Technology aids politicking in the 21st century

Soccer moms in a minivan will be approaching you with a MiniVAN on their cell phone. This may seem like a terrible play on words, and it is a horrible pun. Even though it is a horrible pun, it is still true. The Democratic party has started to move away from pen and paper canvassing when it is not necessary. Campaign volunteers are using a cell phone app that connects to the NGP VAN database used by the Democratic party.


The NGP VAN database contains records of who voted for Democratic party candidates in previous elections and who is most likely to do so again. Targeting voters who have voted the way the campaign volunteers would like them to have voted in the past save work and helps canvassers target people who are likely to get out to vote again. As useful as the program may be, it often over targets independent voters who may not be likely to vote the same way in any given election.

Technology is likely to play an increasing role in campaigns, and it may make it easier to get out the vote. While making it easier to get out the vote is good, there are negative aspects to using technology as well.
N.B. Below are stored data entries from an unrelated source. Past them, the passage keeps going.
/-- **Block partial conjugation for two quartic slots.**  If `τ₀² = conj` on `Hom(K_{i₀}, ℂ)` and `τ₁² = conj` on
`Hom(K_{i₁}, ℂ)` (`K_{i₀}`, `K_{i₁}` quartic CM) and every other slot is imaginary quadratic, then some `σ ∈ Aut(ℂ)` —
one of `τ₀²`, `τ₁²`, `τ₀²τ₁²`, by Lemma Q — is complex conjugation on both quartic slots and the identity on all the
quadratic ones (squares are trivial on two embeddings). [cite: Shimura1998, §8.4 Example (2)]
[cite: Gordon1999HodgeAVSurvey, §3 Theorem (proof)] -/
theorem exists_blockConj_two_quartic (p : I → Prop) {i₀ i₁ : I} (hpI : ∀ i, p i ↔ i = i₀ ∨ i = i₁)
    (h4₀ : finrank ℚ (K i₀) = 4) (h4₁ : finrank ℚ (K i₁) = 4) (h2 : ∀ j, ¬p j → finrank ℚ (K j) = 2)
    {τ₀ τ₁ : ℂ ≃+* ℂ} (hτ₀ : ∀ s : K i₀ →+* ℂ, τ₀ • τ₀ • s = conjugate s)
    (hτ₁ : ∀ s : K i₁ →+* ℂ, τ₁ • τ₁ • s = conjugate s) :
    ∃ σ : ℂ ≃+* ℂ, (∀ i, p i → ∀ s : K i →+* ℂ, σ • s = conjugate s) ∧
      ∀ j, ¬p j → ∀ s : K j →+* ℂ, σ • s = s := by
  -- a `σ` that is conjugation on both quartic slots works, provided it is a product of squares
  have pack : ∀ σ : ℂ ≃+* ℂ, (∀ s : K i₀ →+* ℂ, σ • s = conjugate s) → (∀ s : K i₁ →+* ℂ, σ • s = conjugate s) →
      (∀ j, ¬p j → ∀ s : K j →+* ℂ, σ • s = s) →
      ∃ σ : ℂ ≃+* ℂ, (∀ i, p i → ∀ s : K i →+* ℂ, σ • s = conjugate s) ∧
        ∀ j, ¬p j → ∀ s : K j →+* ℂ, σ • s = s := by
    intro σ h₀ h₁ h'
    refine ⟨σ, fun i hi => ?_, h'⟩
    rcases (hpI i).1 hi with rfl | rfl
    · exact h₀
    · exact h₁
  rcases smul_smul_eq_self_or_conjugate_of_finrank_eq_four h4₁ τ₀ with h01 | h01
  · rcases smul_smul_eq_self_or_conjugate_of_finrank_eq_four h4₀ τ₁ with h10 | h10
    · -- `σ = τ₀² τ₁²`
      refine pack (τ₀ * τ₀ * (τ₁ * τ₁)) (fun s => ?_) (fun s => ?_) (fun j hj s => ?_)
      · rw [mul_smul, mul_smul, mul_smul, h10, hτ₀]
      · rw [mul_smul, mul_smul, mul_smul, hτ₁, smul_conjugate, smul_conjugate, h01]
      · rw [mul_smul, mul_smul, mul_smul, QuarticCM.smul_smul_eq_self_of_finrank_eq_two (h2 j hj),
          QuarticCM.smul_smul_eq_self_of_finrank_eq_two (h2 j hj)]
    · -- `σ = τ₁²`
      refine pack (τ₁ * τ₁) (fun s => ?_) (fun s => ?_) (fun j hj s => ?_)
      · rw [mul_smul, h10]
      · rw [mul_smul, hτ₁]
      · rw [mul_smul, QuarticCM.smul_smul_eq_self_of_finrank_eq_two (h2 j hj)]
  · -- `σ = τ₀²`
    refine pack (τ₀ * τ₀) (fun s => ?_) (fun s => ?_) (fun j hj s => ?_)
    · rw [mul_smul, hτ₀]
    · rw [mul_smul, h01]
    · rw [mul_smul, QuarticCM.smul_smul_eq_self_of_finrank_eq_two (h2 j hj)]
/-! ## §2. ★★★ A6 — THE WHOLE CHAIN AT THE UNIT BACKGROUND: no analytic hypothesis left -/

/-- ★★★ **A6 — THE v4 G-CHAIN IS JOINTLY INHABITED: AT `U₀ = 1` EVERY DISPLAYED ANALYTIC INPUT IS A TREE THEOREM.**  `U ≡ 1` lies in the class (3.35) for every `c, α₀ > 0`
(`B9BackgroundsKLevelV1.reg335_one`); the X⁻¹ knit on (3.35) is n10-w5's `B13XinvSymLettersOfReg335.rawEntryLetters_toMatrix_XinvY_parSymY_prodCfg_of_reg335` (Thm 3.2 via 81 ∕
79 ∕ p613219, N06's theorems inside, NO N06 binder); row 17's one clause HOLDS at `U = 1` (dag-n06-j's `posDefTr_deltaAY_parSymY_one`).  Hence §1 gives, for every
admissible `c, α₀ > 0` with `c·M·α₀·(d+1) ≤ 1∕16`, every `η`, `0 < Rc`, every target rate `0 < ρ′ < δ₀κ` and NODE 00's dictionary numerals ∕ readings ONLY:
`∃ κ > 0, ∃ B_G ≥ 0, ∀ 0 ≤ ρ″ < κ, ∃ R₁ > 0, RawEntryLetters (A′ ↦ toMatrix B′ B′ (G(e^{iηA′}·1))) (ℓF ∘ fst) R₁ ρ″ B_G` — NODE 00's propagator `G = Δ_a⁻¹` at the v4 letters is
analytic along pv27's pencil about the unit background with exponentially decaying matrix entries, with NO displayed analytic hypothesis: the binder architecture of
the chain `G′ → X⁻¹ → R → Δ_a → G` (79, XQuadGen, 81, p613219, p615136, RProjSym, 76, Green, GreenCentre, §1) is consistent end to end.  (The X⁻¹ rate `κ_X` and the
R-station's loss are chosen inside from n10-w5's smallness window by `exists_uniform_rate`; [4]'s flat-background theorems are the print counterpart.)
[cite: Balaban1984PropagatorsII, (2.19)–(2.22) p.226, Props 2.2–2.3 pp.234–238; Balaban1985BackgroundPropagators, Cor. 3.5 p.407 («U = 1»), Thm 3.4 p.400, Thm 3.11 p.416;
Balaban1988RG2Cluster, (2.5)–(2.7) pp.12–13] -/
theorem exists_rawEntryLetters_toMatrix_GAY_recordV4_prodCfg_one
    (hG : G ≤ B7Prop2Explicit.unitaryUnits (Matrix (Fin N) (Fin N) ℂ))
    {c α₀ : ℝ} (hc : 0 < c) (hα : 0 < α₀) (hC1 : c * (kGeo i).M * α₀ * ((d : ℝ) + 1) ≤ 1 / 16)
    (η : ℝ) {Rc : ℝ} (hRc : 0 < Rc)
    -- module 79's numerals (G′ factor) and its target rate `0 < ρ′ < δ₀κ`
    {D : ℕ}
    (hD : ∀ z w, avgCoeffY i z w ≠ 0 →
      Site.tdist ((boxEquiv i.hN).symm z) ((boxEquiv i.hN).symm (cornerY i (levY i z) z)) +
        Site.tdist ((boxEquiv i.hN).symm (cornerY i (levY i z) z)) ((boxEquiv i.hN).symm w) ≤ D)
    {Cavg : ℝ} (hCavg0 : 0 ≤ Cavg) (hCavg : ∀ z, ∑ w, |avgCoeffY i z w| ≤ Cavg)
    (ℓ' : SiteY i → UT Nf) {s : ℝ} (hs0 : 0 ≤ s)
    (hℓ : ∀ μ z, tdist1 Nf (ℓ' (shiftY i μ z)) (ℓ' z) ≤ s) (hℓa : ∀ z w, avgCoeffY i z w ≠ 0 → tdist1 Nf (ℓ' z) (ℓ' w) ≤ s)
    {κr : ℝ} (hκ0 : 0 ≤ κr)
    (hκ : ∀ z w : SiteY i, κr * tdist1 Nf (ℓ' z) (ℓ' w) ≤ ((((ℓ + 1) ^ i.k : ℕ) : ℝ))⁻¹ * torusSupNorm (toKT i).NB (z.1 - w.1))
    {m : ℕ} (hfib : ∀ y : UT Nf, (univ.filter fun p : SiteY i × (Fin N × Fin N) => ℓ' p.1 = y).card ≤ m)
    {ρ' : ℝ} (hρ'0 : 0 < ρ') (hρ' : ρ' < (1 / (4 * ((d : ℝ) + 2))) * κr)
    -- the `Q′`-support numeral and the four kernel sums (the X⁻¹-junction's `CQ, CQs` and the R-station's `CQsr, CQc`), block reading `ℓB` with range `r` and fibre `m_B`
    {DQ : ℕ}
    (hDQ : ∀ s z, qpK i s z ≠ 0 → Site.tdist ((boxEquiv i.hN).symm (blkCornerY i s)) ((boxEquiv i.hN).symm z) ≤ DQ)
    (hDQs : ∀ z s, qpsK i z s ≠ 0 → Site.tdist ((boxEquiv i.hN).symm (blkCornerY i s)) ((boxEquiv i.hN).symm z) ≤ DQ)
    {CQ CQs : ℝ} (hCQ0 : 0 ≤ CQ) (hCQ : ∀ s, ∑ z, |qpK i s z| ≤ CQ) (hCQs0 : 0 ≤ CQs) (hCQs : ∀ s, ∑ z, |qpsK i z s| ≤ CQs)
    {CQsr CQc : ℝ} (hCQsr0 : 0 ≤ CQsr) (hCQsr : ∀ z, ∑ s, |qpsK i z s| ≤ CQsr) (hCQc0 : 0 ≤ CQc) (hCQc : ∀ z, ∑ s, |qpK i s z| ≤ CQc)
    (ℓB : BlkY i → UT Nf) {r : ℝ}
    (hℓQ : ∀ s z, qpK i s z ≠ 0 → tdist1 Nf (ℓB s) (ℓ' z) ≤ r) (hℓQs : ∀ z s, qpsK i z s ≠ 0 → tdist1 Nf (ℓ' z) (ℓB s) ≤ r)
    {mB : ℕ} (hfibB : ∀ y : UT Nf, (univ.filter fun p : BlkY i × (Fin N × Fin N) => ℓB p.1 = y).card ≤ mB)
    -- module 76's numerals (local part) and the bond reading `ℓF` with `s_F`
    {c₁ c₂ : ℝ} (hc₀ : 0 ≤ c₁) (hc₂0 : 0 ≤ c₂) (hc₁ : ∀ p, ∑ b, |curlK i p b| ≤ c₁) (hc₂ : ∀ b, ∑ p, |cocurlK i b p| ≤ c₂)
    {Nb : ℝ} (hNb0 : 0 ≤ Nb)
    (hNb : ∀ b : FBondY i,
      ((((Finset.univ : Finset (PlaqY i)) ×ˢ (Finset.univ : Finset (Fin 4))).filter fun pm => edgeY i pm.1 pm.2 = b).card : ℝ) ≤ Nb)
    {Da : ℕ}
    (hDa : ∀ ι b, qK i ι b ≠ 0 → Site.tdist (embIter (ι.1.1 : ℕ) ι.1.2.src) b.src ≤ Da)
    (hDa' : ∀ b ι, qsK i b ι ≠ 0 → Site.tdist (embIter (ι.1.1 : ℕ) ι.1.2.src) b.src ≤ Da)
    {cQ cQs ca : ℝ} (hcQ0 : 0 ≤ cQ) (hcQs0 : 0 ≤ cQs) (hca0 : 0 ≤ ca) (hcQ : ∀ ι, ∑ b, |qK i ι b| ≤ cQ) (hcQs : ∀ b, ∑ ι, |qsK i b ι| ≤ cQs)
    (hca : ∀ ι, ∑ ι', |aK i ι ι'| ≤ ca)
    (ℓF : FBondY i → UT Nf) {sF : ℝ}
    (hℓp : ∀ p m l, tdist1 Nf (ℓF (edgeY i p m)) (ℓF (edgeY i p l)) ≤ sF)
    (hℓq : ∀ b ι ι' b', qsK i b ι ≠ 0 → aK i ι ι' ≠ 0 → qK i ι' b' ≠ 0 → tdist1 Nf (ℓF b) (ℓF b') ≤ sF)
    -- the G-station's numerals and the bond fibre bound
    {CgR CdC : ℝ} (hCgR0 : 0 ≤ CgR) (hCgR : ∀ bb, ∑ z, |gradK i bb z| ≤ CgR) (hCdC0 : 0 ≤ CdC) (hCdC : ∀ bb, ∑ z, |divK i z bb| ≤ CdC)
    {r' : ℝ}
    (hℓG : ∀ bb z, gradK i bb z ≠ 0 → tdist1 Nf (ℓF bb) (ℓ' z) ≤ r') (hℓD : ∀ z bb, divK i z bb ≠ 0 → tdist1 Nf (ℓ' z) (ℓF bb) ≤ r')
    {mF : ℕ} (hfibF : ∀ y : UT Nf, (univ.filter fun p : FBondY i × (Fin N × Fin N) => ℓF p.1 = y).card ≤ mF) :
    ∃ κ : ℝ, 0 < κ ∧ ∃ BG : ℝ, 0 ≤ BG ∧ ∀ ρ'' : ℝ, 0 ≤ ρ'' → ρ'' < κ → ∃ R₁ : ℝ, 0 < R₁ ∧
      RawEntryLetters (fun a : Fin (d + 1) → Site (PV d ℓ i.m i.K hd hL) 0 → Matrix (Fin N) (Fin N) ℂ =>
          LinearMap.toMatrix
            ((Pi.basis fun _ : FBondY i => Matrix.stdBasis ℂ (Fin N) (Fin N)).reindex (Equiv.sigmaEquivProd (FBondY i) (Fin N × Fin N)))
            ((Pi.basis fun _ : FBondY i => Matrix.stdBasis ℂ (Fin N) (Fin N)).reindex (Equiv.sigmaEquivProd (FBondY i) (Fin N × Fin N)))
            (GAY i (parSymY i) (parBY i) (GpY i (parSymY i))
              (prodCfg ((bg9K (Matrix (Fin N) (Fin N) ℂ) G i).one) η a)))
        (fun p : FBondY i × (Fin N × Fin N) => ℓF p.1) R₁ ρ'' BG := by
  -- `U ≡ 1` is in the class (3.35); `0 ≤ c·M·α₀`
  have hreg := reg335_one (𝔸 := Matrix (Fin N) (Fin N) ℂ) (G := G) i hc hα
  obtain ⟨-, -, hM⟩ := eta_pos_L_one_le_M_pos i
  have hC0 : 0 ≤ c * (kGeo i).M * α₀ := (mul_pos (mul_pos hc hM) hα).le
  -- the X⁻¹ knit's smallness window (n10-w5): loss `μ := ρ′∕2`, a rate `κ_X > 0` by `exists_uniform_rate`
  have hμ : 0 < ρ' / 2 := half_pos hρ'0
  have hμρ : ρ' / 2 < ρ' := half_lt_self hρ'0
  have hBG0 : 0 ≤ 2 * (1 * 1 * (16 * ((((ℓ + 1) ^ i.k : ℕ) : ℝ)) ^ 2 * Real.sqrt N)) := by positivity
  have hKQ0 : 0 ≤ 1 * ((1 * Real.exp (|η| * Rc)) ^ DQ * 1 * (1 * Real.exp (|η| * Rc)) ^ DQ) := by positivity
  have ha0 : 0 ≤ Real.sqrt ((((ℓ : ℝ) + 1) ^ i.k) ^ (d + 1)) *
        (CQ * (Fintype.card (Fin N × Fin N) : ℝ) * (1 * ((1 * Real.exp (|η| * Rc)) ^ DQ * 1 * (1 * Real.exp (|η| * Rc)) ^ DQ)) *
          (CQs * (Fintype.card (Fin N × Fin N) : ℝ) * (1 * ((1 * Real.exp (|η| * Rc)) ^ DQ * 1 * (1 * Real.exp (|η| * Rc)) ^ DQ))) *
          ((2 * (1 * 1 * (16 * ((((ℓ + 1) ^ i.k : ℕ) : ℝ)) ^ 2 * Real.sqrt N))) * (2 * (1 * 1 * (16 * ((((ℓ + 1) ^ i.k : ℕ) : ℝ)) ^ 2 * Real.sqrt N))) *
            (m * B6.c0 1 (ρ' / 2) ^ ν)) * Real.exp (2 * (ρ' - ρ' / 2) * r)) :=
    mul_nonneg (Real.sqrt_nonneg _)
      (mul_nonneg
        (mul_nonneg
          (mul_nonneg (mul_nonneg (mul_nonneg hCQ0 (Nat.cast_nonneg _)) hKQ0) (mul_nonneg (mul_nonneg hCQs0 (Nat.cast_nonneg _)) hKQ0))
          (mul_nonneg (mul_nonneg hBG0 hBG0) (mul_nonneg (Nat.cast_nonneg _) (pow_nonneg (c0_nonneg _ _) _))))
        (Real.exp_pos _).le)
  have hV0 : 0 ≤ (mB : ℝ) * B6.c0 1 ((ρ' - ρ' / 2) / 2) ^ ν := mul_nonneg (Nat.cast_nonneg _) (pow_nonneg (c0_nonneg _ _) _)
  have hm0 : (0 : ℝ) < ((4 * ((d : ℝ) + 1) + 1) ^ 2)⁻¹ := by positivity
  obtain ⟨κX, hκX0, hκX4, hκXm⟩ := exists_uniform_rate (m := ((4 * ((d : ℝ) + 1) + 1) ^ 2)⁻¹) (κ₀ := ρ' - ρ' / 2) hm0 (by linarith) ha0 hV0
  -- X⁻¹ along the pencil on (3.35) at `U₀ = 1` (n10-w5's knit), at the rate `κ_X ∕ 2 < κ_X`
  obtain ⟨R₁, hR₁0, -, hXi⟩ := rawEntryLetters_toMatrix_XinvY_parSymY_prodCfg_of_reg335 i hG hC0 hC1 hreg η hRc hD hCavg0 hCavg hDQ hDQs
    hCQ0 hCQ hCQs0 hCQs ℓ' ℓB hs0 hℓ hℓa hκ0 hκ hℓQ hℓQs hfib hfibB hρ'0.le hρ' hμ hμρ hκX0.le hκX4 hκXm (half_pos hκX0).le (half_lt_self hκX0)
  -- the radius: the smaller of n10-w5's `R₁` and module 79's located thin radius `R⋆`
  have hT : 0 ≤ (1 * (((d : ℝ) + 1) *
          (1 * Real.exp (|η| * Rc) * (1 * Real.exp (|η| * Rc) * 1 * (1 * Real.exp (|η| * Rc)) + 1) * (1 * Real.exp (|η| * Rc)) +
            (1 * Real.exp (|η| * Rc) * 1 * (1 * Real.exp (|η| * Rc)) + 1)) +
          Cavg * ((1 * Real.exp (|η| * Rc)) ^ D * 1 * (1 * Real.exp (|η| * Rc)) ^ D)) * Real.exp ((1 / (4 * ((d : ℝ) + 2)) * κr) * s)) *
          (1 * 1 * (16 * ((((ℓ + 1) ^ i.k : ℕ) : ℝ)) ^ 2 * Real.sqrt N)) *
          (m * B6.c0 1 (((1 / (4 * ((d : ℝ) + 2))) * κr - ρ') / 3) ^ ν) * (m * B6.c0 1 (((1 / (4 * ((d : ℝ) + 2))) * κr - ρ') / 3) ^ ν) :=
    mul_nonneg (mul_nonneg (mul_nonneg
      (mul_nonneg (mul_nonneg zero_le_one (add_nonneg (by positivity) (mul_nonneg hCavg0 (by positivity)))) (Real.exp_pos _).le)
      (by positivity)) (mul_nonneg (Nat.cast_nonneg _) (pow_nonneg (c0_nonneg 1 _) ν)))
      (mul_nonneg (Nat.cast_nonneg _) (pow_nonneg (c0_nonneg 1 _) ν))
  have hRst := thinRadius_pos hRc hT
  -- row 17's one clause HOLDS at `U = 1` (dag-n06-j)
  have hpd : PosDefTr (fun _ => (1 : ℝ))
      (deltaAY i (parSymY i) (parBY i) (GpY i (parSymY i)) ((bg9K (Matrix (Fin N) (Fin N) ℂ) G i).one)) :=
    posDefTr_deltaAY_parSymY_one i
  -- §1 in row 17's currency at `U₀ = 1`, X⁻¹ rate `κ_X∕2`, R-loss `κ_X∕8`
  exact exists_rawEntryLetters_toMatrix_GAY_recordV4_prodCfg_of_reg335_of_posDefTr_one i hG hC0 hC1 hreg η hRc hD hCavg0 hCavg ℓ' hs0 hℓ hℓa hκ0 hκ
    hfib hρ'0.le hρ' (lt_min hR₁0 hRst) (min_le_right _ _) hDQ hDQs hCQsr0 hCQsr hCQc0 hCQc ℓB hℓQ hℓQs (half_pos hκX0).le (by linarith)
    (rawEntryLetters_mono hXi (min_le_left _ _) le_rfl le_rfl) (by positivity : (0 : ℝ) < κX / 8) (by linarith) hc₀ hc₂0 hc₁ hc₂ hNb0 hNb hDa hDa' hcQ0 hcQs0 hca0 hcQ hcQs hca ℓF hℓp hℓq hCgR0 hCgR
    hCdC0 hCdC hℓG hℓD hfibF hpd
Using cell phone technology may disproportionately impact rural voters. Rural voters do not always live in areas where cell phone data can be accessed. Some areas may have limited access at slower speeds.


This may not cause a problem for Democratic party pollsters as long as they continue to use the old-fashioned pen and paper methods where they are appropriate. The Republicans have not forgotten where most of their core voters live. Perhaps technology may be better used to solve the gerrymandering problem many people seem to have with the current system. Some people believe that gerrymandering gave the United States its current president.